Von Thomas Schmidt, München

Nach dem antisemitischen Angriff am vergangenen Samstag in München hat sich nun eine tatverdächtige Frau der Polizei gestellt. Der Vorfall, bei dem ein Rabbiner und seine beiden Söhne auf offener Straße judenfeindlich beschimpft und bespuckt worden sein sollen, hatte bundesweit für Aufmerksamkeit gesorgt. Offenbar aufgrund der intensiven Berichterstattung in den Medien meldete sich am Dienstag eine 40-jährige Krankenschwester aus dem Münchner Umland bei der Polizei und gab an, die gesuchte Beschuldigte zu sein. Gegenüber den Ermittlern hat die Frau zwar zugegeben, die jüdische Familie beleidigt zu haben - allerdings bestreitet sie laut der Münchner Generalstaatsanwaltschaft einen antisemitistischen Hintergrund und sagt, sie habe nicht gespuckt.
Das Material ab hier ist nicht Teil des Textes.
import Mathlib
import Literature.Analysis.FluidPDE.NSForcedEnstrophyOfSupNorm
import Literature.Analysis.FluidPDE.TaoEnstrophyLocalisationProofs
import Literature.Analysis.FluidPDE.EnstrophyGronwall
import Literature.Claims.NS.ClayVariants
import HarnessLib

/-!
# `WindowToSlice` — tools (helper for the shelf crux stmt-NavierStokesRegularity-1574
  `EnstrophyQuarterLaw`, stub `stub_windowToSlice` of `Cruxes/EnstrophyQuarterLaw/Lines/window_average.lean`
  and `Lines/sparse_sieve.lean`; part 1 of 2, see `StretchingWellBindingEnstrophyQuarterLawWindowToSlice.lean`)

The one analytic input of the converter «sup-norm Type I + window quarter law ⇒ slice quarter law»:

* `WindowToSlice.exists_enstrophy_rate` — **Serrin's enstrophy inequality at the endpoint `(2, ∞)`,
  pressure-free and quantitative**: for `ν > 0` there is `κ = κ(ν) ≥ 0` such that every classical
  solution `(u, p)` of the UNFORCED Navier–Stokes system on a closed slab `[0, S] × ℝ³` lying in Tao's
  class (`HasBoundedSobolevNormsOn`) with `|u| ≤ M` on the slab obeys
  `∫ |∇u(s)|² ≤ e^{κ M² s} ∫ |∇u(0)|²`, `s ∈ [0, S]` (Lemarié-Rieusset 2016, Thm. 11.2, (11.11) at
  `r = ∞`). It is the tree's chained piece bound `ForcedEnstrophyOfSupNorm.exists_piece_rate` (the slab
  inequality applied to Tao's re-gauged local solution `tao2011_smooth_local_existence_forced_holds`, so
  that NO hypothesis on the pressure is needed) with force `0` along a uniform partition of `[0, s]` —
  verbatim the induction of the tree's `exists_enstrophy_le_of_norm_le_forced`, keeping the explicit rate
  instead of packaging a uniform constant;
* zero-force bookkeeping (the tree's `ClayVariants.isSmoothOnHalfSpace_zero` / `hasRapidSpaceTimeDecay_zero`), the `H¹` packaging `H1_pack`, the uniform step, and the pointwise / slice
  comparison `|curl v|² ≤ ‖curlCLM‖² |∇v|²_F` (`enorm_curl_sq_le`, `lintegral_enorm_curl_sq_le`).

HONEST FRAMING: a-priori estimates for GIVEN classical solutions; nothing here bears on the regularity
problem itself and no summit statement is proved.
-/

noncomputable section

set_option linter.dupNamespace false

namespace Summit.NavierStokesRegularity.NavierStokesRegularity.Theorems

open MeasureTheory Set Filter Topology Function Literature.Analysis.FluidPDE
open scoped NNReal ENNReal ContDiff

namespace WindowToSlice

/-! ### Zero-force bookkeeping -/

/-- The zero force has vanishing Sobolev slices: `∫ ‖Dⁿ 0‖² ≤ 0`. [folklore] -/
theorem lintegral_iteratedFDeriv_zero_force_le (n : ℕ) (t : ℝ) :
    ∫⁻ x, ‖iteratedFDeriv ℝ n ((0 : ℝ → EuclideanSpace ℝ (Fin 3) → EuclideanSpace ℝ (Fin 3)) t) x‖ₑ ^ 2
      ≤ ((0 : ℝ≥0) : ℝ≥0∞) := by
  simp [iteratedFDeriv_zero]

/-- The zero force has vanishing `H¹` slices (the `B = 0` input of Tao's local existence theorem).
[folklore] -/
theorem H1_zero_force_le (t : ℝ) :
    (∫⁻ x, ‖(0 : ℝ → EuclideanSpace ℝ (Fin 3) → EuclideanSpace ℝ (Fin 3)) t x‖ₑ ^ 2) +
      (∫⁻ x, ENNReal.ofReal (frobeniusNormSq
        (fderiv ℝ ((0 : ℝ → EuclideanSpace ℝ (Fin 3) → EuclideanSpace ℝ (Fin 3)) t) x))) ≤
      ENNReal.ofReal ((0 : ℝ) ^ 2) := by
  simp [frobeniusNormSq_zero]

/-! ### `H¹` packaging and the uniform step -/

/-- `L²` bounds of orders `0` and `1` give `∫|g|² + ∫|∇g|²_F ≤ (√(G₀ + 3G₁))²`
(`|∇g|²_F ≤ 3‖Dg‖²` in dimension three). [folklore] -/
theorem H1_pack {g : EuclideanSpace ℝ (Fin 3) → EuclideanSpace ℝ (Fin 3)} {G₀ G₁ : ℝ≥0}
    (h0 : ∫⁻ x, ‖iteratedFDeriv ℝ 0 g x‖ₑ ^ 2 ≤ G₀) (h1 : ∫⁻ x, ‖iteratedFDeriv ℝ 1 g x‖ₑ ^ 2 ≤ G₁) :
    (∫⁻ x, ‖g x‖ₑ ^ 2) + (∫⁻ x, ENNReal.ofReal (frobeniusNormSq (fderiv ℝ g x))) ≤
      ENNReal.ofReal ((Real.sqrt (G₀ + 3 * G₁)) ^ 2) := by
  rw [Real.sq_sqrt (by positivity), ENNReal.ofReal_add (by positivity) (by positivity),
    ENNReal.ofReal_coe_nnreal, ENNReal.ofReal_mul (by norm_num), ENNReal.ofReal_coe_nnreal,
    show ENNReal.ofReal (3 : ℝ) = 3 by norm_num]
  have h0' : ∫⁻ x, ‖g x‖ₑ ^ 2 ≤ G₀ := by
    refine le_of_eq_of_le (lintegral_congr fun x => ?_) h0
    rw [← ofReal_norm, ← ofReal_norm, norm_iteratedFDeriv_zero]
  refine add_le_add h0' ?_
  calc ∫⁻ x, ENNReal.ofReal (frobeniusNormSq (fderiv ℝ g x))
      ≤ ∫⁻ x, 3 * ‖iteratedFDeriv ℝ 1 g x‖ₑ ^ 2 := lintegral_mono fun x => by
        rw [← ofReal_norm, norm_iteratedFDeriv_one, ofReal_norm]
        exact ofReal_frobeniusNormSq_le_three_mul_enorm_sq _
    _ = 3 * ∫⁻ x, ‖iteratedFDeriv ℝ 1 g x‖ₑ ^ 2 := lintegral_const_mul' _ _ (by norm_num)
    _ ≤ 3 * G₁ := by gcongr

/-- **One uniform step** (zero force): for `A ≥ 0`, `c, ν, s > 0` there are `h > 0` and `N ≥ 1`
with `s = N h` and Tao's smallness `(A + 0·h)⁴ h ≤ c ν³`. [cite: Tao2011, Thm. 5.4 (ii) (arXiv Thm. 31)] -/
theorem exists_uniform_step {A c ν s : ℝ} (hA : 0 ≤ A) (hc : 0 < c) (hν : 0 < ν) (hs : 0 < s) :
    ∃ h : ℝ, 0 < h ∧ ∃ N : ℕ, 0 < N ∧ s = N * h ∧ (A + 0 * h) ^ 4 * h ≤ c * ν ^ 3 := by
  set D : ℝ := (A + 1) ^ 4 with hD
  have hDpos : 0 < D := by positivity
  set h₀ : ℝ := min 1 (c * ν ^ 3 / D) with hh₀
  have hh₀pos : 0 < h₀ := lt_min one_pos (div_pos (by positivity) hDpos)
  have hh₀D : D * h₀ ≤ c * ν ^ 3 := by
    have : h₀ ≤ c * ν ^ 3 / D := min_le_right _ _
    rwa [le_div_iff₀ hDpos, mul_comm] at this
  set N : ℕ := ⌈s / h₀⌉₊ with hN
  have hsN : s / h₀ ≤ N := Nat.le_ceil _
  have hNpos' : (0 : ℝ) < N := lt_of_lt_of_le (div_pos hs hh₀pos) hsN
  have hNpos : 0 < N := by exact_mod_cast hNpos'
  set h : ℝ := s / N with hh
  have hhpos : 0 < h := div_pos hs hNpos'
  have hhh₀ : h ≤ h₀ := by
    rw [hh, div_le_iff₀ hNpos']
    have := mul_le_mul_of_nonneg_left hsN hh₀pos.le
    rw [mul_div_cancel₀ _ hh₀pos.ne'] at this
    linarith [mul_comm h₀ (N : ℝ)]
  refine ⟨h, hhpos, N, hNpos, by rw [hh, mul_div_cancel₀ _ hNpos'.ne'], ?_⟩
  have hA1 : A ≤ A + 1 := by linarith
  calc (A + 0 * h) ^ 4 * h = A ^ 4 * h := by ring
    _ ≤ D * h := mul_le_mul_of_nonneg_right (pow_le_pow_left₀ hA hA1 4) hhpos.le
    _ ≤ D * h₀ := by gcongr
    _ ≤ c * ν ^ 3 := hh₀D

/-! ### Step 1: Serrin `(2, ∞)` on a closed slab, pressure-free, with the explicit rate -/

/-- **No enstrophy growth beyond `e^{κ M² s}` while `|u| ≤ M` (unforced, classical, pressure-free,
quantitative).** For `ν > 0` there is `κ = κ(ν) ≥ 0` such that every classical solution `(u, p)` of the
unforced Navier–Stokes system on a closed slab `[0, S] × ℝ³` lying in Tao's class
(`HasBoundedSobolevNormsOn`) with `|u| ≤ M` on the slab (`M ≥ 0`) obeys
`∫ |∇u(s)|² ≤ e^{κ M² s} ∫ |∇u(0)|²` for all `s ∈ [0, S]` — Lemarié-Rieusset 2016 Thm. 11.2 (11.11) at
`r = ∞`, the pressure hypothesis removed by re-gauging through Tao's local existence theorem
(the tree's `ForcedEnstrophyOfSupNorm.exists_piece_rate`, force `0`) and chaining along a uniform
partition of `[0, s]`. [cite: LemarieRieusset2016, Thm. 11.2 (11.11)]
[cite: Tao2011, Thm. 5.4 (ii)+(iv) (arXiv Thm. 31)] -/
theorem exists_enstrophy_rate {ν : ℝ} (hν : 0 < ν) :
    ∃ κ : ℝ, 0 ≤ κ ∧ ∀ ⦃S : ℝ⦄ ⦃u : ℝ → EuclideanSpace ℝ (Fin 3) → EuclideanSpace ℝ (Fin 3)⦄
      ⦃p : ℝ → EuclideanSpace ℝ (Fin 3) → ℝ⦄, 0 < S →
      IsClassicalNSSolutionOn (Icc 0 S) ν 0 u p → HasBoundedSobolevNormsOn (Icc 0 S) u →
      ∀ ⦃M : ℝ⦄, 0 ≤ M → (∀ t ∈ Icc 0 S, ∀ x, ‖u t x‖ ≤ M) →
      ∀ s ∈ Icc 0 S, ∫⁻ x, ENNReal.ofReal (frobeniusNormSq (fderiv ℝ (u s) x)) ≤
        ENNReal.ofReal (Real.exp (κ * (M ^ 2 * s))) *
          ∫⁻ x, ENNReal.ofReal (frobeniusNormSq (fderiv ℝ (u 0) x)) := by
  obtain ⟨c, hc, hloc⟩ := tao2011_smooth_local_existence_forced_holds
  obtain ⟨κ, hκ0, hpiece⟩ := ForcedEnstrophyOfSupNorm.exists_piece_rate hν hloc
  refine ⟨κ, hκ0, ?_⟩
  intro S u p hS hsol hub M hM0 hM s hs
  set E : ℝ → ℝ≥0∞ := fun t => ∫⁻ x, ENNReal.ofReal (frobeniusNormSq (fderiv ℝ (u t) x)) with hEdef
  set Φ : ℝ → ℝ≥0∞ := fun σ => ENNReal.ofReal (Real.exp (κ * (M ^ 2 * σ))) * E 0 with hΦdef
  change E s ≤ Φ s
  have hΦ0 : E 0 ≤ Φ 0 := by
    simp only [hΦdef, mul_zero, Real.exp_zero, ENNReal.ofReal_one, one_mul, le_refl]
  rcases hs.1.eq_or_lt with h0 | hs0
  · rw [← h0]; exact hΦ0
  -- the slab `[0, s]`
  have hsolt : IsClassicalNSSolutionOn (Icc 0 s) ν 0 u p :=
    hsol.mono (Icc_subset_Icc_right hs.2) (uniqueDiffOn_Icc hs0)
  have hubs : HasBoundedSobolevNormsOn (Icc 0 s) u := hub.mono (Icc_subset_Icc_right hs.2)
  obtain ⟨C₀, hC₀⟩ := hubs 0
  obtain ⟨C₁, hC₁⟩ := hubs 1
  set A : ℝ := Real.sqrt (C₀ + 3 * C₁) with hAdef
  have hA : 0 ≤ A := Real.sqrt_nonneg _
  have hAu : ∀ τ ∈ Icc 0 s, (∫⁻ x, ‖u τ x‖ₑ ^ 2) +
      (∫⁻ x, ENNReal.ofReal (frobeniusNormSq (fderiv ℝ (u τ) x))) ≤ ENNReal.ofReal (A ^ 2) :=
    fun τ hτ => H1_pack (hC₀ τ hτ) (hC₁ τ hτ)
  have hMt : ∀ t ∈ Icc 0 s, ∀ x, ‖u t x‖ ≤ M := fun t ht x => hM t ⟨ht.1, ht.2.trans hs.2⟩ x
  -- zero force
  have hF₀ : ∀ t : ℝ, 0 ≤ t →
      ∫⁻ x, ‖iteratedFDeriv ℝ 0 ((0 : ℝ → EuclideanSpace ℝ (Fin 3) → EuclideanSpace ℝ (Fin 3)) t)
        x‖ₑ ^ 2 ≤ ((0 : ℝ≥0) : ℝ≥0∞) := fun t _ => lintegral_iteratedFDeriv_zero_force_le 0 t
  have hF₁ : ∀ t : ℝ, 0 ≤ t →
      ∫⁻ x, ‖iteratedFDeriv ℝ 1 ((0 : ℝ → EuclideanSpace ℝ (Fin 3) → EuclideanSpace ℝ (Fin 3)) t)
        x‖ₑ ^ 2 ≤ ((0 : ℝ≥0) : ℝ≥0∞) := fun t _ => lintegral_iteratedFDeriv_zero_force_le 1 t
  have hBf : ∀ t : ℝ, 0 ≤ t →
      (∫⁻ x, ‖(0 : ℝ → EuclideanSpace ℝ (Fin 3) → EuclideanSpace ℝ (Fin 3)) t x‖ₑ ^ 2) +
      (∫⁻ x, ENNReal.ofReal (frobeniusNormSq
        (fderiv ℝ ((0 : ℝ → EuclideanSpace ℝ (Fin 3) → EuclideanSpace ℝ (Fin 3)) t) x))) ≤
      ENNReal.ofReal ((0 : ℝ) ^ 2) := fun t _ => H1_zero_force_le t
  obtain ⟨h, hh, N, -, hsN, hsmall⟩ := exists_uniform_step hA hc hν hs0
  -- induction along the pieces `[kh, (k+1)h]`
  have hind : ∀ k : ℕ, (k : ℝ) * h ≤ s → ∀ σ ∈ Icc 0 ((k : ℝ) * h), E σ ≤ Φ σ := by
    intro k
    induction k with
    | zero =>
      intro _ σ hσ
      have hσ0 : σ = 0 := le_antisymm (by simpa using hσ.2) hσ.1
      rw [hσ0]; exact hΦ0
    | succ k ih =>
      intro hk σ hσ
      push_cast at hk hσ
      have hτ0 : 0 ≤ (k : ℝ) * h := by positivity
      have hkh : (k : ℝ) * h ≤ s := by nlinarith
      by_cases hσk : σ ≤ k * h
      · exact ih hkh σ ⟨hσ.1, hσk⟩
      push Not at hσk
      have hτh : (k : ℝ) * h + h ≤ s := by linarith
      have hσ' : σ - k * h ∈ Ioc 0 h := ⟨by linarith, by linarith [hσ.2]⟩
      have hP := hpiece hsolt hubs Literature.Claims.NS.ClayVariants.isSmoothOnHalfSpace_zero
        Literature.Claims.NS.ClayVariants.hasRapidSpaceTimeDecay_zero hM0 hMt hF₀
        hF₁ hA (le_refl (0 : ℝ)) hAu hBf hh hsmall hτ0 hτh hσ'
      rw [add_sub_cancel] at hP
      simp only [ENNReal.coe_zero, zero_mul, mul_zero, add_zero] at hP
      have hIH : E (k * h) ≤ Φ (k * h) := ih hkh (k * h) ⟨hτ0, le_rfl⟩
      calc E σ ≤ ENNReal.ofReal (Real.exp (κ * (M ^ 2 * (σ - k * h)))) * E (k * h) := hP
        _ ≤ ENNReal.ofReal (Real.exp (κ * (M ^ 2 * (σ - k * h)))) * Φ (k * h) := by gcongr
        _ = Φ σ := by
          simp only [hΦdef]
          rw [← mul_assoc, ← ENNReal.ofReal_mul (Real.exp_nonneg _), ← Real.exp_add]
          have : κ * (M ^ 2 * (σ - k * h)) + κ * (M ^ 2 * (k * h)) = κ * (M ^ 2 * σ) := by ring
          rw [this]
  exact hind N (by rw [hsN]) s ⟨hs.1, by rw [← hsN]⟩

/-! ### Pointwise and slice comparisons `|curl u|² ≍ |∇u|²` -/

/-- `|curl v(x)|² ≤ ‖curlCLM‖² |∇v(x)|²_F` (in `[0, ∞]`). [folklore] -/
theorem enorm_curl_sq_le (v : EuclideanSpace ℝ (Fin 3) → EuclideanSpace ℝ (Fin 3))
    (x : EuclideanSpace ℝ (Fin 3)) :
    ‖curl v x‖ₑ ^ 2 ≤ ENNReal.ofReal (‖curlCLM‖ ^ 2) * ENNReal.ofReal (frobeniusNormSq (fderiv ℝ v x)) := by
  rw [← ofReal_norm, ← ENNReal.ofReal_pow (norm_nonneg _), ← ENNReal.ofReal_mul (sq_nonneg _)]
  refine ENNReal.ofReal_le_ofReal ?_
  calc ‖curl v x‖ ^ 2 ≤ (‖curlCLM‖ * ‖fderiv ℝ v x‖) ^ 2 :=
        pow_le_pow_left₀ (norm_nonneg _) (Literature.Analysis.FluidPDE.norm_curl_le v x) 2
    _ = ‖curlCLM‖ ^ 2 * ‖fderiv ℝ v x‖ ^ 2 := mul_pow _ _ _
    _ ≤ ‖curlCLM‖ ^ 2 * frobeniusNormSq (fderiv ℝ v x) :=
        mul_le_mul_of_nonneg_left (sq_opNorm_le_frobeniusNormSq _) (sq_nonneg _)

/-- `∫ |curl v|² ≤ ‖curlCLM‖² ∫ |∇v|²_F`. [folklore] -/
theorem lintegral_enorm_curl_sq_le (v : EuclideanSpace ℝ (Fin 3) → EuclideanSpace ℝ (Fin 3)) :
    ∫⁻ x, ‖curl v x‖ₑ ^ 2 ≤
      ENNReal.ofReal (‖curlCLM‖ ^ 2) * ∫⁻ x, ENNReal.ofReal (frobeniusNormSq (fderiv ℝ v x)) := by
  rw [← lintegral_const_mul' _ _ ENNReal.ofReal_ne_top]
  exact lintegral_mono fun x => enorm_curl_sq_le v x

end WindowToSlice

end Summit.NavierStokesRegularity.NavierStokesRegularity.Theorems

end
Die Frau werde nach wie vor als Beschuldigte und nicht bloß als Zeugin des Vorfalls geführt, stellte Andreas Franck, Antisemitismusbeauftragter der Münchner Generalstaatsanwaltschaft, am Donnerstag klar. Allerdings sehe die Justizbehörde derzeit keinen Grund, die 40-Jährige, die einen festen Wohnsitz hat, in Untersuchungshaft zu nehmen. Die Polizei war der Krankenschwester ohnehin schon dicht auf der Spur und hatte bereits ermittelt, wer die Gesuchte ist. Doch noch bevor die Beamten ihr einen Besuch abstatten konnten, hatte sie sich schon selbst gestellt.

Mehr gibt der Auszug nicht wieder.